Absolutely. There are whole groups of people being called terrorists who have nothing to do with terrorism. And some acts of terrorism are seen as less of a threat because they are being carried out by white people. I'm stunned that the fear of radicalization centers so deeply around Islam when there is such a surge in white supremacist rhetoric and violence in the western world. Running also shows how fluid and unstable these kinds of acts can be. The characters peripherally involved are young and are shocked at how something they did out of thoughtlessness or a whim could have devastating real world implications.

How do you think young queer people differ today than young people in that time?
I couldn't have anticipated how much things would change.
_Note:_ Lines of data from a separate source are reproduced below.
import Summits.BirchSwinnertonDyer.BirchSwinnertonDyer.Theorems.KatoDescentPotSupersingularCartanMuRoadDoors
import Summits.BirchSwinnertonDyer.BirchSwinnertonDyer.Theorems.KatoDescentPotSupersingularWildFineSelmerSupersingularCMAnchor
import Summits.BirchSwinnertonDyer.BirchSwinnertonDyer.Theorems.AdditiveBranchIMCGordTwoRankOneSmallImageDickson
import Literature.NumberTheory.EllipticCurves.ModThreeImageCubeDiscriminantProofs
import HarnessLib

/-!
# Route `KatoDescentPotSupersingular` (rung K9, sub-rung B5 = O6 wild `p = 3`, cell `bsd-potss`): the FUKUDA layer door on the WHOLE division
# field `L = ℚ(W[3])` with Fukuda's index HYPOTHESIS `3 ∤ #Gal(L/ℚ)` PUT IN THE KERNEL — U₀ `MissingUpperBoundAt W 3` on an irreducible rank-`0`
# O6 row whose mod-`3` representation is NOT onto, from ONE integer equality `e_{n+1}(L) = e_n(L)` (resp. `r_{n+1}(L) = r_n(L)`) up the
# cyclotomic `ℤ₃`-tower of `L` (seat `bsd-potss-k9-c4` g22; route-free; `--supports stmt-BirchSwinnertonDyer-19197 --as helper`; closes nothing)

HONEST FRAMING. THEOREMS ONLY (no definition, no named fact, no `sorry`); nothing is booked; items 19189 / 19197 / 19942 stay OPEN at class
level; (A), Conjecture A and BSD are proved for NO curve here.  Companion of this seat's `…WildUpperDivisionFieldClassNumberDoor` (p651201,
Iwasawa 1956 on `L`): here the classical `μ = 0` for `L_cyc/L` comes from FUKUDA 1994 Thm. 1 (named facts `hF1` = part (1), orders;
`hF2` = part (2), `p`-ranks) through conjA-anchor g8's binder-free doors `CartanMuRoadDoors.conjA_of_classNumberPExp_succ_eq` /
`conjA_of_classGroupPRank_succ_eq` (p573777), whose displayed hypothesis `hd : p ∤ #Gal(ℚ(W[p])/ℚ)` (Fukuda's index `n₀ = 0`: every prime
of `L` above `p` is totally ramified in `L_cyc/L` from layer `0`) is DISCHARGED IN THE KERNEL by Serre's Prop. 15 — the tree theorem
`SmallImageDickson.not_dvd_card_aut_divisionField` (k1 lane, p547579 ff.): `W[p]` irreducible and `ρ̄_{W,p}` not onto ⟹ `p ∤ #Gal(ℚ(W[p])/ℚ)`.
At `p = 3` «not onto» is itself kernel-checkable per row from a CUBE discriminant (`ModThreeImage.not_hasSurjectiveModNGaloisRep_three_of_Δ_eq_cube`,
Serre §5.3), so the records over this door display, besides the named facts and Cremona's `r_an = 0`, exactly ONE numerical hypothesis:
the equality of two class-number exponents (or `3`-ranks) of `L = ℚ(W[3])` and of its first cyclotomic layer `L₁ = L·ℚ(ζ₉)⁺`.

USE (this seat's records `…WildUpperMuRoadThreeFukudaRecordsNN`, g22): the 27 U₀-ns `3Ns` rows of 19189 → 19197 that conjA-anchor g8's census
(kit j289900) marks `FUKUDA-L(0,1)`: `L` of degree 8, `3 ∤ h(L)` CERTIFIED, `3 ∤ h(L₁)` (degree 24, GRH) ⟹ `e₁(L) = e₀(L) = 0`.

References: [Fukuda1994] Thm. 1 (1), (2) (p. 264); [Serre1972] §2.4 Prop. 15, §5.3; [Washington1997] §13.1, Prop. 13.2; [CoatesSujatha2005] Thm. 3.4 (§3);
[Kato2004Asterisque] Thm. 12.5 (3), Thm. 14.5 (3).
-/

set_option linter.dupNamespace false
set_option autoImplicit false

noncomputable section

open scoped NumberField
open Field IntermediateField WeierstrassCurve IsDedekindDomain Literature.NumberTheory.EllipticCurves
  Literature.NumberTheory.GaloisRepresentations Literature.NumberTheory.SerreUniformity
  Literature.NumberTheory.IwasawaTheory Literature.NumberTheory.EllipticCurves.Rank1Residual.Typed
  Summit.BirchSwinnertonDyer.Rank1Residual.Additive
  Summit.BirchSwinnertonDyer.BirchSwinnertonDyer.Theorems.AdditiveBranchIMCGordTwoRankOne

namespace Summit.BirchSwinnertonDyer.BirchSwinnertonDyer.Theorems.DivisionFieldFukudaDoor

/-! ## §1 Fukuda's index hypothesis `p ∤ #Gal(ℚ(W[p])/ℚ)` from the kernel: irreducible + not onto (Serre Prop. 15); at `p = 3` from a cube `Δ` -/

section Index

variable (W : WeierstrassCurve ℚ) [W.IsElliptic]

/-- **`3 ∤ #Gal(ℚ(W[3])/ℚ)` from `W[3]` irreducible and a CUBE discriminant** (`Δ = d³` ⟹ `ρ̄_{W,3}` not onto, Serre §5.3; then Serre's
Prop. 15, tree theorem `SmallImageDickson.not_dvd_card_aut_divisionField`).  Kernel-checkable per row (`Δ = d³` by `norm_num`).
[cite: Serre1972, §2.4 Prop. 15, §5.3] -/
theorem not_dvd_card_aut_divisionField_three_of_Δ_eq_cube [Fact (3 : ℕ).Prime] (hirr : W.HasIrreducibleModPGaloisRep 3) {d : ℚ}
    (hΔ : W.Δ = d ^ 3) : ¬ 3 ∣ Nat.card (W.divisionField 3 ≃ₐ[ℚ] W.divisionField 3) :=
  SmallImageDickson.not_dvd_card_aut_divisionField W 3 hirr (ModThreeImage.not_hasSurjectiveModNGaloisRep_three_of_Δ_eq_cube W hΔ)

end Index

/-! ## §2 Statement (A) at `(W, p)`, `p` odd, from Fukuda's layer equality on `ℚ(W[p])` — index hypothesis from irreducible + not onto -/

section ConjA

variable (W : WeierstrassCurve ℚ) [W.IsElliptic]

/-- **(A) at `(W, p)` from Fukuda's class-number-ORDER equality `e_{n+1}(L) = e_n(L)`, `L = ℚ(W[p])`** (`p` odd, `W[p]` irreducible,
`ρ̄_{W,p}` not onto — whence Fukuda's index is `0` by Serre's Prop. 15, kernel), modulo the named facts Fukuda 1994 Thm. 1 (1) (`hF1`) and
Coates–Sujatha Thm. 3.4 (`hCS`).  = conjA-anchor g8's `CartanMuRoadDoors.conjA_of_classNumberPExp_succ_eq` with `hd` discharged.
CONDITIONAL on the two facts; (A) is not asserted. [cite: Fukuda1994, Thm. 1 (1), p. 264] [cite: Serre1972, §2.4 Prop. 15]
[cite: CoatesSujatha2005, Thm. 3.4 (§3)] -/
theorem conjA_of_notSurj_of_classNumberPExp_succ_eq
    (hF1 : fukuda1994_thm1_classNumberPExp_const_of_succ_eq)
    (hCS : CoatesSujatha2005.thm34_fineSelmerDual_moduleFinite_of_classicalMuVanishes_divisionField)
    (p : ℕ) [Fact p.Prime] (hp : p ≠ 2) (hirr : W.HasIrreducibleModPGaloisRep p) (hns : ¬ W.HasSurjectiveModNGaloisRep p) (n : ℕ)
    (hord : haveI : NeZero p := ⟨(Fact.out : p.Prime).ne_zero⟩
      ∀ κL : ZpExtension (W.divisionField p) p, κL.IsCyclotomic → classNumberPExp κL (n + 1) = classNumberPExp κL n)
    (κ : ZpExtension ℚ p) (hκ : κ.IsCyclotomic) :
    ∃ (γ : absoluteGaloisGroup ℚ) (D : W.FineSelmerDualData κ γ),
      Module.Finite ℤ_[p] (RestrictScalars ℤ_[p] (IwasawaAlgebra p) D.X) :=
  haveI : NeZero p := ⟨(Fact.out : p.Prime).ne_zero⟩
  CartanMuRoadDoors.conjA_of_classNumberPExp_succ_eq hF1 hCS W p hp (SmallImageDickson.not_dvd_card_aut_divisionField W p hirr hns)
    n hord κ hκ

/-- **(A) at `(W, p)` from Fukuda's `p`-RANK equality `r_{n+1}(L) = r_n(L)`, `L = ℚ(W[p])`** (`p` odd, `W[p]` irreducible, `ρ̄_{W,p}` not
onto), modulo Fukuda 1994 Thm. 1 (2) (`hF2`) and Coates–Sujatha Thm. 3.4 (`hCS`).  = `CartanMuRoadDoors.conjA_of_classGroupPRank_succ_eq` with
`hd` discharged.  CONDITIONAL; (A) is not asserted. [cite: Fukuda1994, Thm. 1 (2), p. 264] [cite: Serre1972, §2.4 Prop. 15] [cite: CoatesSujatha2005, Thm. 3.4 (§3)] -/
theorem conjA_of_notSurj_of_classGroupPRank_succ_eq
    (hF2 : fukuda1994_thm1_classGroupPRank_const_of_succ_eq)
    (hCS : CoatesSujatha2005.thm34_fineSelmerDual_moduleFinite_of_classicalMuVanishes_divisionField)
    (p : ℕ) [Fact p.Prime] (hp : p ≠ 2) (hirr : W.HasIrreducibleModPGaloisRep p) (hns : ¬ W.HasSurjectiveModNGaloisRep p) (n : ℕ)
    (hrk : haveI : NeZero p := ⟨(Fact.out : p.Prime).ne_zero⟩
      ∀ κL : ZpExtension (W.divisionField p) p, κL.IsCyclotomic → classGroupPRank κL (n + 1) = classGroupPRank κL n)
    (κ : ZpExtension ℚ p) (hκ : κ.IsCyclotomic) :
    ∃ (γ : absoluteGaloisGroup ℚ) (D : W.FineSelmerDualData κ γ),
      Module.Finite ℤ_[p] (RestrictScalars ℤ_[p] (IwasawaAlgebra p) D.X) :=
  haveI : NeZero p := ⟨(Fact.out : p.Prime).ne_zero⟩
  CartanMuRoadDoors.conjA_of_classGroupPRank_succ_eq hF2 hCS W p hp (SmallImageDickson.not_dvd_card_aut_divisionField W p hirr hns)
    n hrk κ hκ

end ConjA

/-! ## §3 U₀ `MissingUpperBoundAt W 3` on an irreducible, non-surjective rank-`0` O6 row from one Fukuda layer equality on `ℚ(W[3])` -/

section Upper

variable (W : WeierstrassCurve ℚ) [W.IsElliptic] [W.IsGloballyMinimal]

set_option synthInstance.maxHeartbeats 400000 in
/-- **U₀ at an irreducible non-surjective rank-`0` O6 row from ONE Fukuda equality `e_{n+1}(ℚ(W[3])) = e_n(ℚ(W[3]))`**:
`MissingUpperBoundAt W 3` (`ord₃ #Ш(W) ≤ ord₃ #Ш_an(W)`) for `r_an = 0`, `ClassO6 W 3`, `W[3]` irreducible, `ρ̄_{W,3}` not onto, from the
named facts A161-fine `hKatoA`, GZK `hGZK`, modularity `hmod`, Coates–Sujatha Thm. 3.4 `hCS`, Fukuda Thm. 1 (1) `hF1`, and the displayed
`hord` (k9-c4 g5's fine-Selmer port `missingUpperBoundAt_wild_of_conjA` ∘ §2).  CONDITIONAL; nothing booked; BSD for no curve.
[cite: Kato2004Asterisque, Thm. 14.5 (3) (p. 236), Thm. 12.5 (3) (p. 222)] [cite: Fukuda1994, Thm. 1 (1), p. 264] [cite: Serre1972, §2.4 Prop. 15]
[cite: CoatesSujatha2005, Thm. 3.4 (§3)] -/
theorem missingUpperBoundAt_three_of_notSurj_of_classNumberPExp_succ_eq
    (hKatoA : Kato2004.rankZero_padicValNat_sha_add_padicValNat_tamagawa_le_of_additive_potGood_of_irreducible_of_fineSelmerDual_fg)
    (hGZK : rank_eq_analyticRank_of_analyticRank_le_one) (hmod : hasEntireLFunction_rat)
    (hCS : CoatesSujatha2005.thm34_fineSelmerDual_moduleFinite_of_classicalMuVanishes_divisionField)
    (hF1 : fukuda1994_thm1_classNumberPExp_const_of_succ_eq) [Fact (3 : ℕ).Prime]
    (hr : W.analyticRank = 0) (hO : ClassO6 W 3) (hirr : W.HasIrreducibleModPGaloisRep 3) (hns : ¬ W.HasSurjectiveModNGaloisRep 3) (n : ℕ)
    (hord : ∀ κL : ZpExtension (W.divisionField 3) 3, κL.IsCyclotomic → classNumberPExp κL (n + 1) = classNumberPExp κL n) :
    MissingUpperBoundAt W 3 :=
  WildFineSelmerSupersingularCMAnchor.missingUpperBoundAt_wild_of_conjA hKatoA hGZK hmod W hr hO hirr
    (conjA_of_notSurj_of_classNumberPExp_succ_eq W hF1 hCS 3 (by decide) hirr hns n hord)

set_option synthInstance.maxHeartbeats 400000 in
/-- **U₀ at an irreducible non-surjective rank-`0` O6 row from ONE Fukuda equality of `3`-RANKS `r_{n+1}(ℚ(W[3])) = r_n(ℚ(W[3]))`**
(named facts `hKatoA hGZK hmod hCS` and Fukuda Thm. 1 (2) `hF2`; displayed `hrk`).  CONDITIONAL; nothing booked; BSD for no curve.
[cite: Kato2004Asterisque, Thm. 14.5 (3) (p. 236)] [cite: Fukuda1994, Thm. 1 (2), p. 264] [cite: Serre1972, §2.4 Prop. 15] [cite: CoatesSujatha2005, Thm. 3.4 (§3)] -/
theorem missingUpperBoundAt_three_of_notSurj_of_classGroupPRank_succ_eq
    (hKatoA : Kato2004.rankZero_padicValNat_sha_add_padicValNat_tamagawa_le_of_additive_potGood_of_irreducible_of_fineSelmerDual_fg)
    (hGZK : rank_eq_analyticRank_of_analyticRank_le_one) (hmod : hasEntireLFunction_rat)
    (hCS : CoatesSujatha2005.thm34_fineSelmerDual_moduleFinite_of_classicalMuVanishes_divisionField)
    (hF2 : fukuda1994_thm1_classGroupPRank_const_of_succ_eq) [Fact (3 : ℕ).Prime]
    (hr : W.analyticRank = 0) (hO : ClassO6 W 3) (hirr : W.HasIrreducibleModPGaloisRep 3) (hns : ¬ W.HasSurjectiveModNGaloisRep 3) (n : ℕ)
    (hrk : ∀ κL : ZpExtension (W.divisionField 3) 3, κL.IsCyclotomic → classGroupPRank κL (n + 1) = classGroupPRank κL n) :
    MissingUpperBoundAt W 3 :=
  WildFineSelmerSupersingularCMAnchor.missingUpperBoundAt_wild_of_conjA hKatoA hGZK hmod W hr hO hirr
    (conjA_of_notSurj_of_classGroupPRank_succ_eq W hF2 hCS 3 (by decide) hirr hns n hrk)

end Upper

end Summit.BirchSwinnertonDyer.BirchSwinnertonDyer.Theorems.DivisionFieldFukudaDoor

end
It's a different world. The feeling that you need to look over your shoulder just because of your sexuality or gender expression; that you had to be closeted; that you expected abuse; that there was little representation of your life in popular culture—all that was real, everyday stuff. I know it still is for many, and that my perspective as a New Yorker is probably skewed. And I know that we have to keep on our toes in the current political climate, but that sense of discrimination and implicit threat simply because you are queer is becoming more of a distant memory every year.

How did that affect the art?
I don't think being closeted has never made the art better. I do think being an outsider gives you an important perspective.There may be something about the pure resistance against the institutions that told us our very existence was wrong. There was definitely a clarifying urgency to rejecting those ideas. The artist and writer David Wojnarowicz fought hard against the idea of the "One-Tribe Nation," by which he meant the institutions that hate difference, that want us to be quiet suburban consumers and to look and act a certain way. Being included in the One Tribe Nation is not the same as resisting it. As Milo says in Running, "I don't need a fascist to acknowledge my humanity."